Everybody coming with me still? Good.

In Parkinson's disease, because of the death of neurons in the SNc, there is a loss of dopaminergic input to the striatum. This explains the clinical presentation of Parkinson's patients. Parkinson's patients have a lot of trouble with motion because they have trouble initiating motions. Here is a diagram that I give to my class that illustrates what happens to the pathways we just talked about:

i-2cd0df2c2b00ed0e597c0f0261397817-parkinsons.jpg

Current Treatments for Parkinson's and Their Side Effects (And You)

If we wanted to remedy the Parkinson's symptomatology, how would we go about it? Well one way is to add dopamine back into the system. This is what Parkinson's drugs do. The most common is called L-dopa -- which is a precursor of dopamine. L-dopa is changed into dopamine in the brain, allowing for an alleviation of the symptoms. However, as the more and more neurons in the SNc die, more and more L-dopa is often required. This can have some very unpleasant side effects such as what is called L-dopa induced dyskinesia (LID). LID is what happens when you overshoot the amount of dopamine you need to initiate motion, and start initiating way to many.

Do you remember the ad with Michael J. Fox during the election where he was having trouble sitting still (the one that Rush Limbaugh revealed yet again that he is a horse's ass by criticizing Fox)? Here is the ad on YouTube:

In this ad, Michael J. Fox is showing symptoms of LID -- difficulty in controlling motion.

Let's think what else you could do to fix Parkinson's. Well one way theoretically would be to lesion something in the indirect pathway. This would lead to a lot easier initiation of motion.

It turns out that this is a extraordinarily bad plan, as lesions to places like the STN produce uncontrolled ballistic motions -- a disorder that if it results from a lesion to the STN on only one side is called hemiballismus. Patients with hemiballismus throw their arms and legs uncontrollably on one side. It is a horrible disease that can be a symptom of strokes. If you are interested in why STN lesions cause uncontrolled motion, check out the diagram below:

i-bacea58b8195a0bf0b6c67d21c8436f9-hemiballismus.jpg

Lesions don't work, but what if you combined manipulation of the basal ganglia by stimulation with drugs. This would allow us to take the best parts of drugs and the best parts of surgery. This is what the experimenters did in this study. They compared drugs alone -- with all the side effects associated with LID -- with drugs PLUS stimulating the STN using an electrode.

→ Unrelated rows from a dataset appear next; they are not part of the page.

/-- ★ **THE SAME AT PRINT'S OWN RANGE OF PROPOSITION-5 DATA**: the previous theorem at `J :=` the canonical three-law index of ALL Proposition-5 data over `θ.toStage3Params`
(INHABITED: `BalabanUVNodesN05AtRecord12SubBSub3.nonempty_zdLanIdxSub3`) and `ι := Subtype.val` — the [4]-letters binders at the Proposition-5 members range over EVERY datum; ref-A g14
READ-16 A1.  NOT a discharge of N05. [cite: Balaban1985RegularSpaces, Prop. 5 (1.107)–(1.109) p.94, (1.3)–(1.6) p.77; Lemma 1 p.79 – Thm 8 p.101; Balaban1985BackgroundPropagators, Thm 3.1 p.397, Thm 3.3 p.398 (hypotheses); Balaban1989LargeFieldII, Thm 1 + (0.1) pp.355–356 (bookkeeping)] -/
theorem exists_isRecordOfRecord₁₃CSB8subB_b8_of_knit_lettersRDUB_sub3 (θ : Stage13Params F N) (h : θ.Provisos₁₃ F N) (hθ : θ.Admissible F N)
    (lam : ResidB8 θ.toStage3Params) (hD : 2 ≤ θ.toStage3Params.D)
    (hB₁' : lam.B₁' = 5 * (θ.toStage3Params.D : ℝ) * θ.toStage3Params.L * lam.inp.B₀) (hB₁ : 5 * (θ.toStage3Params.D : ℝ) * θ.toStage3Params.L * lam.inp.B₀ ≤ lam.B₁)
    {cB9 B₀'H B₂' BG BR cL : ℝ} (hB : 2 ≤ 5 * (θ.toStage3Params.D : ℝ) * θ.toStage3Params.L * lam.inp.B₀) (hB₀β : 0 < lam.B₀β) (hC₂ : 2097152 * ((θ.toStage3Params.D : ℝ) + 1) ^ 2 ≤ lam.C₂)
    (hcB9 : 0 < cB9) (hB₀'H : 0 < B₀'H) (hB₂' : 0 ≤ B₂') (hBG : 0 ≤ BG) (hBR : 0 ≤ BR) (hcL : 0 < cL)
    (hfree : 3 * (2 * (θ.toStage3Params.D : ℝ) * (θ.toStage3Params.L : ℝ) ^ 2) * BG * BR ≤ lam.inp.B₀')
    -- the two constant conditions of the Prop.-5 provider
    (hB₁2 : 2 ≤ lam.B₁) (hfree2 : 3 * (2 * (θ.toStage3Params.D : ℝ) * (θ.toStage3Params.L : ℝ) ^ 2) * BG * BR ≤ lam.inp.B₀' / 2)
    -- [4]'s letters at the LAW members: existence side (laws on print's domains) and uniqueness side
    (SLet : ∀ i : ZdIdx θ.toStage3Params.D θ.toStage3Params.L, IdxB8LawsB θ.toStage3Params.L i → SockLettersRD (𝔸 := θ.toStage3Params.𝔸) θ.toStage3Params.L BG BR B₀'H B₂' cL i.η i.k i.Ω i.Λs)
    (SLetUB : ∀ i : ZdIdx θ.toStage3Params.D θ.toStage3Params.L, IdxB8LawsB θ.toStage3Params.L i → ∀ α₀ : ℝ, 0 < α₀ → α₀ ≤ cL → ∀ U₀ : Site θ.toStage3Params.D → Fin θ.toStage3Params.D → θ.toStage3Params.𝔸ˣ, (∀ x κ, U₀ x κ ∈ unitaryUnits θ.toStage3Params.𝔸) →
      InAk θ.toStage3Params.L i.k i.η α₀ i.Ω U₀ →
      ∃ (g Δ : (Site θ.toStage3Params.D → θ.toStage3Params.𝔸) →ₗ[ℂ] (Site θ.toStage3Params.D → θ.toStage3Params.𝔸)) (q : (Site θ.toStage3Params.D → θ.toStage3Params.𝔸) →ₗ[ℂ] (ℕ → Site θ.toStage3Params.D → θ.toStage3Params.𝔸))
        (qs : (ℕ → Site θ.toStage3Params.D → θ.toStage3Params.𝔸) →ₗ[ℂ] (Site θ.toStage3Params.D → θ.toStage3Params.𝔸)) (Aw c : (ℕ → Site θ.toStage3Params.D → θ.toStage3Params.𝔸) →ₗ[ℂ] (ℕ → Site θ.toStage3Params.D → θ.toStage3Params.𝔸))
        (H' : XSpace θ.toStage3Params.D i.k θ.toStage3Params.𝔸 →ₗ[ℂ] (Site θ.toStage3Params.D → θ.toStage3Params.𝔸)),
        (∀ x : Site θ.toStage3Params.D → θ.toStage3Params.𝔸, (∃ C : ℝ, ∀ y, ‖x y‖ ≤ C) → g (Δ x + qs (Aw (q x))) = x) ∧ (∀ φ, qs (c (q (g (g (qs φ))))) = qs φ) ∧
        (∀ (f : Site θ.toStage3Params.D → θ.toStage3Params.𝔸), ∀ x ∈ i.Ω 0, Δ f x = covLap i.η U₀ ((i.Ω 0).indicator f) x) ∧
        (∀ (μ : ℕ → Site θ.toStage3Params.D → θ.toStage3Params.𝔸), ∀ x ∈ i.Ω 0, qs μ x = QT θ.toStage3Params.L i.k (i.Λs i.k) U₀ μ x) ∧
        (∀ (f : Site θ.toStage3Params.D → θ.toStage3Params.𝔸) (n : ℕ), n ≤ i.k → ∀ y ∈ i.Λs i.k n, q f n y = QprimeIter (zdBlocking θ.toStage3Params.D θ.toStage3Params.L) (bgT θ.toStage3Params.L U₀) n f y) ∧
        (∀ (f : Site θ.toStage3Params.D → θ.toStage3Params.𝔸) (n : ℕ) (y : Site θ.toStage3Params.D), ¬ (n ≤ i.k ∧ y ∈ i.Λs i.k n) → q f n y = 0) ∧
        (∀ (X : XSpace θ.toStage3Params.D i.k θ.toStage3Params.𝔸) (x : Site θ.toStage3Params.D), ‖H' X x‖ ≤ B₀'H * ‖X‖) ∧
        (∀ n, n ≤ i.k → ∀ (X : XSpace θ.toStage3Params.D i.k θ.toStage3Params.𝔸), ∀ p ∈ {b : Site θ.toStage3Params.D × Fin θ.toStage3Params.D | SideTouches (i.Ω n) b.1 b.2},
          wt θ.toStage3Params.L i.η n * ‖covDerivFwd i.η U₀ p.2 (H' X) p.1‖ ≤ B₀'H * ‖X‖) ∧
        (∀ X : XSpace θ.toStage3Params.D i.k θ.toStage3Params.𝔸, Bd2 θ.toStage3Params.L i.η i.k i.Ω (covLap i.η U₀ (H' X)) (B₂' * ‖X‖)) ∧
        (∀ (Y : XSpace θ.toStage3Params.D i.k θ.toStage3Params.𝔸) (n : ℕ) (hn : n ≤ i.k) (y : Site θ.toStage3Params.D), y ∈ i.Λs i.k n →
          QprimeIter (zdBlocking θ.toStage3Params.D θ.toStage3Params.L) (bgT θ.toStage3Params.L U₀) n (H' Y) y = Y (⟨n, Nat.lt_succ_of_le hn⟩, y)) ∧
        (∀ (f : Site θ.toStage3Params.D → θ.toStage3Params.𝔸) (r : ℝ), 0 ≤ r → Bd2 θ.toStage3Params.L i.η i.k i.Ω f r →
          (∀ x, ‖g f x‖ ≤ BG * r) ∧ ∀ n, n ≤ i.k → ∀ p ∈ {b : Site θ.toStage3Params.D × Fin θ.toStage3Params.D | SideTouches (i.Ω n) b.1 b.2},
            wt θ.toStage3Params.L i.η n * ‖covDerivFwd i.η U₀ p.2 (g f) p.1‖ ≤ BG * r) ∧
        (∀ (f : Site θ.toStage3Params.D → θ.toStage3Params.𝔸) (r : ℝ), 0 ≤ r → Bd2 θ.toStage3Params.L i.η i.k i.Ω f r → Bd2 θ.toStage3Params.L i.η i.k i.Ω (f - g (qs (c (q (g f))))) (BR * r)))
    (SB9all : ∀ i : ZdIdx θ.toStage3Params.D θ.toStage3Params.L, IdxB8LawsB θ.toStage3Params.L i → ∀ m, m ≤ i.k →
      SockB9P3 (𝔸 := θ.toStage3Params.𝔸) θ.toStage3Params.L lam.inp.B₀ lam.B₀β cB9 lam.β lam.len i.η m i.Ω i.Λs i.Λb)
    -- AT EVERY CUBE of every law member: the existence letters and the b9 socket at the CUBE geometry (finite-Ω₀ members)
    (SLetC : ∀ i : ZdIdx θ.toStage3Params.D θ.toStage3Params.L, IdxB8LawsB θ.toStage3Params.L i → ∀ c : CubeB8 θ.toStage3Params.D θ.toStage3Params.L i.k i.Ω,
      SockLettersRD (𝔸 := θ.toStage3Params.𝔸) θ.toStage3Params.L BG BR B₀'H B₂' cL i.η c.k (cubeFam false θ.toStage3Params.L c.a c.M c.ρ c.k) (cubeLamS θ.toStage3Params.L c.a c.M c.ρ c.k))
    (SB9C : ∀ i : ZdIdx θ.toStage3Params.D θ.toStage3Params.L, IdxB8LawsB θ.toStage3Params.L i → ∀ c : CubeB8 θ.toStage3Params.D θ.toStage3Params.L i.k i.Ω, ∀ m, m ≤ c.k →
      SockB9P3 (𝔸 := θ.toStage3Params.𝔸) θ.toStage3Params.L lam.inp.B₀ lam.B₀β cB9 lam.β lam.len i.η m (cubeFam false θ.toStage3Params.L c.a c.M c.ρ c.k) (cubeLamS θ.toStage3Params.L c.a c.M c.ρ c.k)
        (cubeLamB θ.toStage3Params.L c.a c.M c.ρ c.k))
    -- PROPOSITION 5's INDEX READ AS OBJECTS: `zdLan` members obeying the member laws, with [4]'s letters at each (RD currency)
    (SLetL : ∀ a : {i : ZdLanIdx θ.toStage3Params.D θ.toStage3Params.𝔸 // i.Ω 0 = Set.univ ∧ (∀ j, i.Ω (j + 1) ⊆ i.Ω j) ∧
        ∀ j, j ≤ i.k → ∀ y ∈ i.Λ j, ∀ x, InBox (tlo θ.toStage3Params.L y j) (thi θ.toStage3Params.L y j) x → x ∈ i.Ω j}, ∀ α₀ : ℝ, 0 < α₀ → α₀ ≤ cL → InAk θ.toStage3Params.L a.1.k a.1.η α₀ a.1.Ω a.1.U₀ →
      ∃ (g Δ : (Site θ.toStage3Params.D → θ.toStage3Params.𝔸) →ₗ[ℂ] (Site θ.toStage3Params.D → θ.toStage3Params.𝔸)) (q : (Site θ.toStage3Params.D → θ.toStage3Params.𝔸) →ₗ[ℂ] (ℕ → Site θ.toStage3Params.D → θ.toStage3Params.𝔸))
        (qs : (ℕ → Site θ.toStage3Params.D → θ.toStage3Params.𝔸) →ₗ[ℂ] (Site θ.toStage3Params.D → θ.toStage3Params.𝔸)) (Aw c : (ℕ → Site θ.toStage3Params.D → θ.toStage3Params.𝔸) →ₗ[ℂ] (ℕ → Site θ.toStage3Params.D → θ.toStage3Params.𝔸))
        (H' : XSpace θ.toStage3Params.D a.1.k θ.toStage3Params.𝔸 →ₗ[ℂ] (Site θ.toStage3Params.D → θ.toStage3Params.𝔸)),
        (∀ x, ∀ y ∈ a.1.Ω 0, (Δ (g x) + qs (Aw (q (g x)))) y = x y) ∧ (∀ f, q (g (g (qs (c (q f))))) = q f) ∧
        (∀ (f : Site θ.toStage3Params.D → θ.toStage3Params.𝔸), ∀ x ∈ a.1.Ω 0, Δ f x = covLap a.1.η a.1.U₀ ((a.1.Ω 0).indicator f) x) ∧
        (∀ (μ : ℕ → Site θ.toStage3Params.D → θ.toStage3Params.𝔸), ∀ x ∈ a.1.Ω 0, qs μ x = QT θ.toStage3Params.L a.1.k a.1.Λ a.1.U₀ μ x) ∧
        (∀ (f : Site θ.toStage3Params.D → θ.toStage3Params.𝔸) (j : ℕ), j ≤ a.1.k → ∀ y ∈ a.1.Λ j, q f j y = QprimeIter (zdBlocking θ.toStage3Params.D θ.toStage3Params.L) (bgT θ.toStage3Params.L a.1.U₀) j f y) ∧
        (∀ (X : XSpace θ.toStage3Params.D a.1.k θ.toStage3Params.𝔸) (x : Site θ.toStage3Params.D), ‖H' X x‖ ≤ B₀'H * ‖X‖) ∧
        (∀ j, j ≤ a.1.k → ∀ (X : XSpace θ.toStage3Params.D a.1.k θ.toStage3Params.𝔸), ∀ p ∈ {b : Site θ.toStage3Params.D × Fin θ.toStage3Params.D | SideTouches (a.1.Ω j) b.1 b.2},
          wt θ.toStage3Params.L a.1.η j * ‖covDerivFwd a.1.η a.1.U₀ p.2 (H' X) p.1‖ ≤ B₀'H * ‖X‖) ∧
        (∀ X : XSpace θ.toStage3Params.D a.1.k θ.toStage3Params.𝔸, Bd2 θ.toStage3Params.L a.1.η a.1.k a.1.Ω (covLap a.1.η a.1.U₀ (H' X)) (B₂' * ‖X‖)) ∧
        (∀ (X : XSpace θ.toStage3Params.D a.1.k θ.toStage3Params.𝔸) (x : Site θ.toStage3Params.D), x ∉ a.1.Ω 0 → H' X x = 0) ∧
        (∀ X Y : XSpace θ.toStage3Params.D a.1.k θ.toStage3Params.𝔸, (∀ p, Y p = -star (X p)) → ∀ x, H' Y x = -star (H' X x)) ∧
        (∀ (Y : XSpace θ.toStage3Params.D a.1.k θ.toStage3Params.𝔸) (j : ℕ) (hj : j ≤ a.1.k) (y : Site θ.toStage3Params.D), y ∈ a.1.Λ j →
          QprimeIter (zdBlocking θ.toStage3Params.D θ.toStage3Params.L) (bgT θ.toStage3Params.L a.1.U₀) j (H' Y) y = Y (⟨j, Nat.lt_succ_of_le hj⟩, y)) ∧
        (∀ (f : Site θ.toStage3Params.D → θ.toStage3Params.𝔸) (r : ℝ), 0 ≤ r → Bd2 θ.toStage3Params.L a.1.η a.1.k a.1.Ω f r →
          (∀ x, ‖g f x‖ ≤ BG * r) ∧ ∀ j, j ≤ a.1.k → ∀ p ∈ {b : Site θ.toStage3Params.D × Fin θ.toStage3Params.D | SideTouches (a.1.Ω j) b.1 b.2},
            wt θ.toStage3Params.L a.1.η j * ‖covDerivFwd a.1.η a.1.U₀ p.2 (g f) p.1‖ ≤ BG * r) ∧
        (∀ (f : Site θ.toStage3Params.D → θ.toStage3Params.𝔸) (x : Site θ.toStage3Params.D), x ∉ a.1.Ω 0 → g f x = 0) ∧
        (∀ f : Site θ.toStage3Params.D → θ.toStage3Params.𝔸, (∀ j, j ≤ a.1.k → ∀ x ∈ a.1.Ω j, IsSelfAdjoint (f x)) → ∀ x, IsSelfAdjoint (g f x)) ∧
        (∀ (f : Site θ.toStage3Params.D → θ.toStage3Params.𝔸) (r : ℝ), 0 ≤ r → Bd2 θ.toStage3Params.L a.1.η a.1.k a.1.Ω f r →
          Bd2 θ.toStage3Params.L a.1.η a.1.k a.1.Ω (f - g (qs (c (q (g f))))) (BR * r)) ∧
        (∀ f : Site θ.toStage3Params.D → θ.toStage3Params.𝔸, (∀ j, j ≤ a.1.k → ∀ x ∈ a.1.Ω j, IsSelfAdjoint (f x)) →
          ∀ j, j ≤ a.1.k → ∀ x ∈ a.1.Ω j, IsSelfAdjoint ((f - g (qs (c (q (g f))))) x)))
    -- [4]'s UNIQUENESS letters at the Prop-5 members (left-inverse law of G′ on bounded functions), for Prop. 5's uniqueness clause there
    (SLetLU : ∀ a : {i : ZdLanIdx θ.toStage3Params.D θ.toStage3Params.𝔸 // i.Ω 0 = Set.univ ∧ (∀ j, i.Ω (j + 1) ⊆ i.Ω j) ∧
        ∀ j, j ≤ i.k → ∀ y ∈ i.Λ j, ∀ x, InBox (tlo θ.toStage3Params.L y j) (thi θ.toStage3Params.L y j) x → x ∈ i.Ω j}, ∀ α₀ : ℝ, 0 < α₀ → α₀ ≤ cL → InAk θ.toStage3Params.L a.1.k a.1.η α₀ a.1.Ω a.1.U₀ →
      ∃ (g Δ : (Site θ.toStage3Params.D → θ.toStage3Params.𝔸) →ₗ[ℂ] (Site θ.toStage3Params.D → θ.toStage3Params.𝔸)) (q : (Site θ.toStage3Params.D → θ.toStage3Params.𝔸) →ₗ[ℂ] (ℕ → Site θ.toStage3Params.D → θ.toStage3Params.𝔸)) (qs : (ℕ → Site θ.toStage3Params.D → θ.toStage3Params.𝔸) →ₗ[ℂ] (Site θ.toStage3Params.D → θ.toStage3Params.𝔸))
        (Aw c : (ℕ → Site θ.toStage3Params.D → θ.toStage3Params.𝔸) →ₗ[ℂ] (ℕ → Site θ.toStage3Params.D → θ.toStage3Params.𝔸)) (H' : XSpace θ.toStage3Params.D a.1.k θ.toStage3Params.𝔸 →ₗ[ℂ] (Site θ.toStage3Params.D → θ.toStage3Params.𝔸)),
        (∀ x : Site θ.toStage3Params.D → θ.toStage3Params.𝔸, (∃ C : ℝ, ∀ y, ‖x y‖ ≤ C) → g (Δ x + qs (Aw (q x))) = x) ∧ (∀ φ, qs (c (q (g (g (qs φ))))) = qs φ) ∧
        (∀ (f : Site θ.toStage3Params.D → θ.toStage3Params.𝔸), ∀ x ∈ a.1.Ω 0, Δ f x = covLap a.1.η a.1.U₀ ((a.1.Ω 0).indicator f) x) ∧
        (∀ (μ : ℕ → Site θ.toStage3Params.D → θ.toStage3Params.𝔸), ∀ x ∈ a.1.Ω 0, qs μ x = QT θ.toStage3Params.L a.1.k a.1.Λ a.1.U₀ μ x) ∧
        (∀ (f : Site θ.toStage3Params.D → θ.toStage3Params.𝔸) (n : ℕ), n ≤ a.1.k → ∀ y ∈ a.1.Λ n, q f n y = QprimeIter (zdBlocking θ.toStage3Params.D θ.toStage3Params.L) (bgT θ.toStage3Params.L a.1.U₀) n f y) ∧
        (∀ (f : Site θ.toStage3Params.D → θ.toStage3Params.𝔸) (n : ℕ) (y : Site θ.toStage3Params.D), ¬ (n ≤ a.1.k ∧ y ∈ a.1.Λ n) → q f n y = 0) ∧
        (∀ (X : XSpace θ.toStage3Params.D a.1.k θ.toStage3Params.𝔸) (x : Site θ.toStage3Params.D), ‖H' X x‖ ≤ B₀'H * ‖X‖) ∧
        (∀ n, n ≤ a.1.k → ∀ (X : XSpace θ.toStage3Params.D a.1.k θ.toStage3Params.𝔸), ∀ p ∈ {b : Site θ.toStage3Params.D × Fin θ.toStage3Params.D | SideTouches (a.1.Ω n) b.1 b.2},
          wt θ.toStage3Params.L a.1.η n * ‖covDerivFwd a.1.η a.1.U₀ p.2 (H' X) p.1‖ ≤ B₀'H * ‖X‖) ∧
        (∀ X : XSpace θ.toStage3Params.D a.1.k θ.toStage3Params.𝔸, Bd2 θ.toStage3Params.L a.1.η a.1.k a.1.Ω (covLap a.1.η a.1.U₀ (H' X)) (B₂' * ‖X‖)) ∧
        (∀ (Y : XSpace θ.toStage3Params.D a.1.k θ.toStage3Params.𝔸) (n : ℕ) (hn : n ≤ a.1.k) (y : Site θ.toStage3Params.D), y ∈ a.1.Λ n →
          QprimeIter (zdBlocking θ.toStage3Params.D θ.toStage3Params.L) (bgT θ.toStage3Params.L a.1.U₀) n (H' Y) y = Y (⟨n, Nat.lt_succ_of_le hn⟩, y)) ∧
        (∀ (f : Site θ.toStage3Params.D → θ.toStage3Params.𝔸) (r : ℝ), 0 ≤ r → Bd2 θ.toStage3Params.L a.1.η a.1.k a.1.Ω f r →
          (∀ x, ‖g f x‖ ≤ BG * r) ∧ ∀ n, n ≤ a.1.k → ∀ p ∈ {b : Site θ.toStage3Params.D × Fin θ.toStage3Params.D | SideTouches (a.1.Ω n) b.1 b.2},
            wt θ.toStage3Params.L a.1.η n * ‖covDerivFwd a.1.η a.1.U₀ p.2 (g f) p.1‖ ≤ BG * r) ∧
        (∀ (f : Site θ.toStage3Params.D → θ.toStage3Params.𝔸) (r : ℝ), 0 ≤ r → Bd2 θ.toStage3Params.L a.1.η a.1.k a.1.Ω f r →
          Bd2 θ.toStage3Params.L a.1.η a.1.k a.1.Ω (f - g (qs (c (q (g f))))) (BR * r)))
    -- the two remaining printed members
    (p7 : B8SectGH.Prop7PrintedR (fun j : IdxB8SubB θ.toStage3Params => famB8OfRecordSubB θ.toStage3Params lam.β lam.len j) (fun j => lam.toAxial j.1))
    (t8 : B8Thm8Surviving.Thm8SurvivingAt 1 lam.B₁ lam.B₂ (fun j : IdxB8SubB θ.toStage3Params => famB8OfRecordSubB θ.toStage3Params lam.β lam.len j)) :
    ∃ c₁ : ℝ, 0 < c₁ ∧ ∀ γw : ℝ, 0 < γw → γw ≤ θ.γ →
      ∃ w w' : WorldP, IsRecordOfRecord₁₃CSB8subB F N (datumOfRecord₁₃ F N θ h) w ∧
        w.C = (datumOfRecord₁₃ F N θ h).C ∧ w.γ = γw ∧ w.L = (θ.L : ℝ) ∧
        (∀ P : B12.RunParams, w.up P =
          upOfRecord₅CS F N ((θ.pinB8SubB F N (lam.cutSubB {i : ZdLanIdx θ.toStage3Params.D θ.toStage3Params.𝔸 // i.Ω 0 = Set.univ ∧ (∀ j, i.Ω (j + 1) ⊆ i.Ω j) ∧
        ∀ j, j ≤ i.k → ∀ y ∈ i.Λ j, ∀ x, InBox (tlo θ.toStage3Params.L y j) (thi θ.toStage3Params.L y j) x → x ∈ i.Ω j}
            (fun a => zdLan θ.toStage3Params.L lam.B₁ a.1) c₁)).toStage5₁₃ F N) P) ∧
        (∀ P : B12.RunParams, (leavesP w P).b8 ∧ Dag.B8_main (leavesP w P)) ∧
        IsRecordOfRecord₁₃C F N (datumOfRecord₁₃ F N θ h) w' ∧ w'.C = w.C ∧ w'.γ = w.γ ∧ w'.L = w.L ∧
        ∀ P : B12.RunParams, leavesP w P = { leavesP w' P with b8 := (leavesP w P).b8 } :=
  exists_isRecordOfRecord₁₃CSB8subB_b8_of_knit_lettersRDUB θ h hθ lam hD hB₁' hB₁ hB hB₀β hC₂ hcB9 hB₀'H hB₂' hBG hBR hcL hfree hB₁2 hfree2
      SLet SLetUB SB9all SLetC SB9C Subtype.val (fun a => a.2.1) (fun a => a.2.2.1) (fun a => a.2.2.2) SLetL SLetLU p7 t8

However, if lesions of the STN nucleus result in uncontrolled motion, shouldn't STN stimulation lower the amount of motion? Wouldn't the two just cancel each other out?

It turns out that because this system is complicated the addition of the STN electrode significantly lowers the amounts of LID associated side effects but does not affect the benefits of drug treatment. The basal ganglia is not simply an off-on switch. It is involved in degrees in the selection of motions as well as their initiation. This means that stimulation of the STN results in a high level of selectivity -- lowering the side effects of Parkinson's treatment like LID while allowing the effects of the drugs to still manifest themselves.

This Study (And You)

In any case, it does work; in fact it works better than drug treatment. This brings us back to Deuschl et al. Deuschl et al were comparing drug treatment to implanting electrodes in the STN PLUS drug treatment. What they found is really good. The individuals with STN electrode show greater improvement in symptoms as measured by quality of life indicators -- did the patient need help, how did they feel, etc. It is always better to use these indicators in my opinions than direct measures of ability to move. They show whether your patient is really happy.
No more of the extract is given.